**Work required**
Determine how many lines in the entries below include "hbge". The reply should be that number and nothing else.

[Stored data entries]
——————————
/-- ★★ **(H-U) AT `𝔟ᴺᴹ`, HYPOTHESIS-FREE**: every (2.16) local background `V_k ↦ U_{k,□}(V_k)` over the measurably normalised family of record is a
measurable map of the field — def-R's clause `LocalBgMeasurableBg F N ν` AT AN INTERIOR-LOCAL FAMILY (K0c `measurable_UminOfRecord` for the datum of
record, `measurable_repM`, `measurable_normaliseWith_U`, the averaging and `Q_k^{s*}` measurable). [cite: Balaban1988Convergent, (2.12) p.256, (2.16) p.257] -/
theorem localBgMeasurableBg_bgNormMFam (ν : Stage7Numerics) : LocalBgMeasurableBg F N ν (bgNormMFamOfRecord F N ν) := by
  intro K k box4
  have hM : Measurable (avgFamily (avOfRecord F N K) : GaugeField (F.P K) 0 (SU N) → MSField (F.P K) (SU N)) :=
    measurable_pi_lambda _ fun j => measurable_iter (avOfRecord F N K) (avOfRecord_measurable F N K) j
  have hU : Measurable ((bgFamOfRecord F N ν K k).U (Bj ν.M₁ box4 k)) := by
    rw [bgFamOfRecord_U]
    exact measurable_UminOfRecord F N K k _ ν.M₁ box4
  exact (measurable_normaliseWith_U _ _ _ _ (Bj ν.M₁ box4 k) hU (measurable_repM _ _)).comp (hM.comp (measurable_qsstarGIter0 k))

end AtRecord

end Summit.QuantumFields.YangMills.Theorems.N21NormaliseMeasurableDefs

end
import Mathlib

/-!
# Uniqueness of the recessive solution of a Riccati equation

If `W₁` and `W₂` both solve `W′ = U − W²` on a half-line `(a, ∞)` and are both *recessive* with the
same index, `x·W₁(x) → −c` and `x·W₂(x) → −c` with `c > 0`, then `W₁ = W₂` on `(a, ∞)`
(`riccati_recessive_unique`).  Indeed `Δ = W₁ − W₂` solves the LINEAR equation `Δ′ = −(W₁ + W₂)Δ`
whose coefficient is eventually `≥ c/x > 0`, so `Δ²·x^{−c}` is eventually non-decreasing while
`Δ → 0`: hence `Δ` vanishes far out, and then everywhere by backward uniqueness for the linear
equation (a weighted-monotonicity argument, no Lipschitz/Gronwall machinery).  This identifies any
ladder `(W_k)` satisfying the recessive normalisation `x W_k → −(ℓ − k)` of the photon-sphere route's
stub R with the explicitly constructed recessive chain. [folklore]
-/

noncomputable section

namespace Literature.Analysis.ODE

open Set Filter Topology

/-- Backward vanishing for `φ′ = q φ`-type inequalities: if `φ ≥ 0` on `[x, X]`, `φ(X) = 0`, and
`φ′ ≥ −K φ` there, then `φ(x) = 0`. [folklore] -/
theorem eq_zero_of_deriv_ge_neg_mul {φ φ' : ℝ → ℝ} {x X K : ℝ} (hxX : x ≤ X)
    (hφ : ∀ t ∈ Icc x X, HasDerivAt φ (φ' t) t) (hpos : ∀ t ∈ Icc x X, 0 ≤ φ t)
    (hineq : ∀ t ∈ Icc x X, -K * φ t ≤ φ' t) (hX : φ X = 0) : φ x = 0 := by
  -- h(t) = φ(t) e^{K t} is non-decreasing on [x, X]
  have hexp : ∀ t, HasDerivAt (fun t => Real.exp (K * t)) (Real.exp (K * t) * K) t := by
    intro t
    simpa using ((hasDerivAt_id t).const_mul K).exp
  have hmono : MonotoneOn (fun t => φ t * Real.exp (K * t)) (Icc x X) := by
    apply monotoneOn_of_deriv_nonneg (convex_Icc x X)
    · intro t ht
      exact ((hφ t ht).continuousAt.mul (hexp t).continuousAt).continuousWithinAt
    · intro t ht
      have ht' : t ∈ Icc x X := interior_subset ht
      exact ((hφ t ht').fun_mul (hexp t)).differentiableAt.differentiableWithinAt
    · intro t ht
      have ht' : t ∈ Icc x X := interior_subset ht
      have hd := (hφ t ht').fun_mul (hexp t)
      rw [hd.deriv]
      have he := Real.exp_pos (K * t)
      have := hineq t ht'
      have h2 : 0 ≤ (φ' t + K * φ t) * Real.exp (K * t) := mul_nonneg (by linarith) he.le
      have e : φ' t * Real.exp (K * t) + φ t * (Real.exp (K * t) * K) =
          (φ' t + K * φ t) * Real.exp (K * t) := by ring
      rw [e]; exact h2
  have h := hmono (left_mem_Icc.2 hxX) (right_mem_Icc.2 hxX) hxX
  simp only [hX, zero_mul] at h
  have he := Real.exp_pos (K * x)
  have hφx := hpos x (left_mem_Icc.2 hxX)
  nlinarith

/-- **Uniqueness of the recessive Riccati solution.**  Two solutions of `W′ = U − W²` on `(a, ∞)`
with `x W₁ → −c`, `x W₂ → −c`, `c > 0`, coincide on `(a, ∞)`. [folklore] -/
theorem riccati_recessive_unique {W₁ W₂ U : ℝ → ℝ} {a c : ℝ} (hc : 0 < c)
    (h₁ : ∀ x, a < x → HasDerivAt W₁ (U x - W₁ x ^ 2) x)
    (h₂ : ∀ x, a < x → HasDerivAt W₂ (U x - W₂ x ^ 2) x)
    (hl₁ : Tendsto (fun x => x * W₁ x) atTop (𝓝 (-c)))
    (hl₂ : Tendsto (fun x => x * W₂ x) atTop (𝓝 (-c))) :
    ∀ x, a < x → W₁ x = W₂ x := by
  -- Δ = W₁ − W₂ solves Δ′ = p Δ with p = −(W₁ + W₂); φ = Δ² solves φ′ = 2 p φ
  set Δ : ℝ → ℝ := fun x => W₁ x - W₂ x with hΔ
  set p : ℝ → ℝ := fun x => -(W₁ x + W₂ x) with hp
  have hΔd : ∀ x, a < x → HasDerivAt Δ (p x * Δ x) x := by
    intro x hx
    have h := (h₁ x hx).sub (h₂ x hx)
    refine h.congr_deriv ?_
    simp only [hp, hΔ]
    ring
  set φ : ℝ → ℝ := fun x => Δ x ^ 2 with hφ
  have hφd : ∀ x, a < x → HasDerivAt φ (2 * p x * φ x) x := by
    intro x hx
    have h := (hΔd x hx).fun_pow 2
    refine h.congr_deriv ?_
    simp only [hφ, Nat.cast_ofNat]
    ring
  -- far out: x p(x) ≥ c (from x(W₁+W₂) → −2c) and x Δ → 0
  have hsum : Tendsto (fun x => x * (W₁ x + W₂ x)) atTop (𝓝 (-c + -c)) := by
    have := hl₁.add hl₂
    refine this.congr' ?_
    filter_upwards with x
    ring
  have hev₁ : ∀ᶠ x in atTop, c ≤ x * p x := by
    have : ∀ᶠ x in atTop, x * (W₁ x + W₂ x) < -c := by
      apply hsum.eventually (gt_mem_nhds _)
      linarith
    filter_upwards [this] with x hx
    simp only [hp]
    nlinarith
  have hdiff : Tendsto (fun x => x * Δ x) atTop (𝓝 0) := by
    have := hl₁.sub hl₂
    simp only [sub_self] at this
    refine this.congr' ?_
    filter_upwards with x
    simp only [hΔ]; ring
  -- Step 1: φ = 0 beyond some X₀
  obtain ⟨X₀, hX₀⟩ : ∃ X₀, ∀ x, X₀ ≤ x → a < x ∧ 1 ≤ x ∧ c ≤ x * p x := by
    have h := (hev₁.and ((eventually_gt_atTop a).and (eventually_ge_atTop (1:ℝ))))
    obtain ⟨X₀, hX₀⟩ := h.exists_forall_of_atTop
    exact ⟨X₀, fun x hx => ⟨(hX₀ x hx).2.1, (hX₀ x hx).2.2, (hX₀ x hx).1⟩⟩
  have hfar : ∀ x, X₀ ≤ x → φ x = 0 := by
    intro x₁ hx₁
    by_contra hne
    have hφpos : 0 < φ x₁ := lt_of_le_of_ne (sq_nonneg _) (Ne.symm hne)
    obtain ⟨hax₁, h1x₁, -⟩ := hX₀ x₁ hx₁
    have hx₁pos : 0 < x₁ := by linarith
    -- ψ(x) = φ(x) · x^{−c} is non-decreasing on [x₁, ∞): ψ′ = x^{−c−1} φ (2 x p − c) ≥ 0
    have hmono : ∀ b, x₁ ≤ b → φ x₁ * x₁ ^ (-c) ≤ φ b * b ^ (-c) := by
      intro b hb
      have hmon : MonotoneOn (fun x => φ x * x ^ (-c)) (Icc x₁ b) := by
        apply monotoneOn_of_deriv_nonneg (convex_Icc x₁ b)
        · intro t ht
          have htpos : 0 < t := lt_of_lt_of_le hx₁pos ht.1
          exact ((hφd t (lt_of_lt_of_le hax₁ ht.1)).continuousAt.mul
            (continuousAt_id.rpow_const (Or.inl htpos.ne'))).continuousWithinAt
        · intro t ht
          have ht' := interior_subset ht
          have htpos : 0 < t := lt_of_lt_of_le hx₁pos ht'.1
          exact ((hφd t (lt_of_lt_of_le hax₁ ht'.1)).fun_mul
            (Real.hasDerivAt_rpow_const (p := -c) (Or.inl htpos.ne'))).differentiableAt.differentiableWithinAt
        · intro t ht
          have ht' := interior_subset ht
          have htpos : 0 < t := lt_of_lt_of_le hx₁pos ht'.1
          have hd := (hφd t (lt_of_lt_of_le hax₁ ht'.1)).fun_mul
            (Real.hasDerivAt_rpow_const (p := -c) (Or.inl htpos.ne'))
          rw [hd.deriv]
          obtain ⟨-, -, hcp⟩ := hX₀ t (le_trans hx₁ ht'.1)
          have hφt : 0 ≤ φ t := sq_nonneg _
          have hr : 0 < t ^ (-c) := Real.rpow_pos_of_pos htpos _
          have hr1 : t ^ (-c - 1) = t ^ (-c) / t := by
            rw [Real.rpow_sub_one htpos.ne']
          rw [hr1]
          -- 2 p φ t^{-c} + φ (−c) t^{−c}/t = φ t^{−c} (2p − c/t) ≥ 0 since t p ≥ c
          have h2p : c / t ≤ 2 * p t := by
            rw [div_le_iff₀ htpos]; nlinarith
          have : 0 ≤ φ t * t ^ (-c) * (2 * p t - c / t) := by
            apply mul_nonneg (mul_nonneg hφt hr.le); linarith
          have e : 2 * p t * φ t * t ^ (-c) + φ t * (-c * (t ^ (-c) / t)) =
              φ t * t ^ (-c) * (2 * p t - c / t) := by
            field_simp
            ring
          rw [e]; exact this
      exact hmon (left_mem_Icc.2 hb) (right_mem_Icc.2 hb) hb
    -- but φ b · b^{−c} ≤ φ b → 0: contradiction
    have hφlim : Tendsto φ atTop (𝓝 0) := by
      -- Δ = (x Δ)/x → 0·... : use |Δ x| ≤ |x Δ x| for x ≥ 1, then square
      have hΔlim : Tendsto Δ atTop (𝓝 0) := by
        have hinv : Tendsto (fun x : ℝ => x⁻¹) atTop (𝓝 0) := tendsto_inv_atTop_zero
        have := hdiff.mul hinv
        simp only [zero_mul] at this
        refine this.congr' ?_
        filter_upwards [eventually_gt_atTop (0:ℝ)] with x hx
        field_simp
      simpa [hφ] using hΔlim.pow 2
    have hψlim : Tendsto (fun b => φ b * b ^ (-c)) atTop (𝓝 0) := by
      -- 0 ≤ φ b b^{-c} ≤ φ b for b ≥ 1
      refine tendsto_of_tendsto_of_tendsto_of_le_of_le' tendsto_const_nhds hφlim ?_ ?_
      · filter_upwards [eventually_gt_atTop (0:ℝ)] with b hb
        exact mul_nonneg (sq_nonneg _) (Real.rpow_pos_of_pos hb _).le
      · filter_upwards [eventually_ge_atTop (1:ℝ)] with b hb
        have : b ^ (-c) ≤ 1 := Real.rpow_le_one_of_one_le_of_nonpos hb (by linarith)
        exact mul_le_of_le_one_right (sq_nonneg _) this
    have hlow : 0 < φ x₁ * x₁ ^ (-c) := mul_pos hφpos (Real.rpow_pos_of_pos hx₁pos _)
    have hev : ∀ᶠ b in atTop, φ b * b ^ (-c) < φ x₁ * x₁ ^ (-c) :=
      hψlim.eventually (gt_mem_nhds hlow)
    obtain ⟨b, hb, hbge⟩ := (hev.and (eventually_ge_atTop x₁)).exists
    have := hmono b hbge
    linarith
  -- Step 2: φ = 0 on (a, X₀] by backward uniqueness on [x, X₀]
  intro x hx
  have hφx : φ x = 0 := by
    rcases le_or_gt X₀ x with hxX | hxX
    · exact hfar x hxX
    · -- bound |p| on [x, X₀] by continuity
      have hcont : ContinuousOn p (Icc x X₀) := by
        intro t ht
        have hat : a < t := lt_of_lt_of_le hx ht.1
        exact (((h₁ t hat).continuousAt.add (h₂ t hat).continuousAt).neg).continuousWithinAt
      obtain ⟨K, hK⟩ := (isCompact_Icc.image_of_continuousOn hcont).isBounded.subset_closedBall 0
      -- use K' = max K 0 via the bound |p t| ≤ K'
      have hKb : ∀ t ∈ Icc x X₀, |p t| ≤ max K 0 := by
        intro t ht
        have : p t ∈ Metric.closedBall (0:ℝ) K := hK (mem_image_of_mem p ht)
        rw [Metric.mem_closedBall, Real.dist_eq, sub_zero] at this
        exact this.trans (le_max_left _ _)
      refine eq_zero_of_deriv_ge_neg_mul (K := 2 * max K 0) hxX.le
        (fun t ht => hφd t (lt_of_lt_of_le hx ht.1)) (fun t _ => sq_nonneg _) ?_ (hfar X₀ le_rfl)
      intro t ht
      have hb := hKb t ht
      have hφt : 0 ≤ φ t := sq_nonneg _
      have : -(max K 0) ≤ p t := (abs_le.1 hb).1
      nlinarith
  have : Δ x = 0 := by simpa [hφ] using hφx
  simpa [hΔ, sub_eq_zero] using this

end Literature.Analysis.ODE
——————————
**Output of the task**
2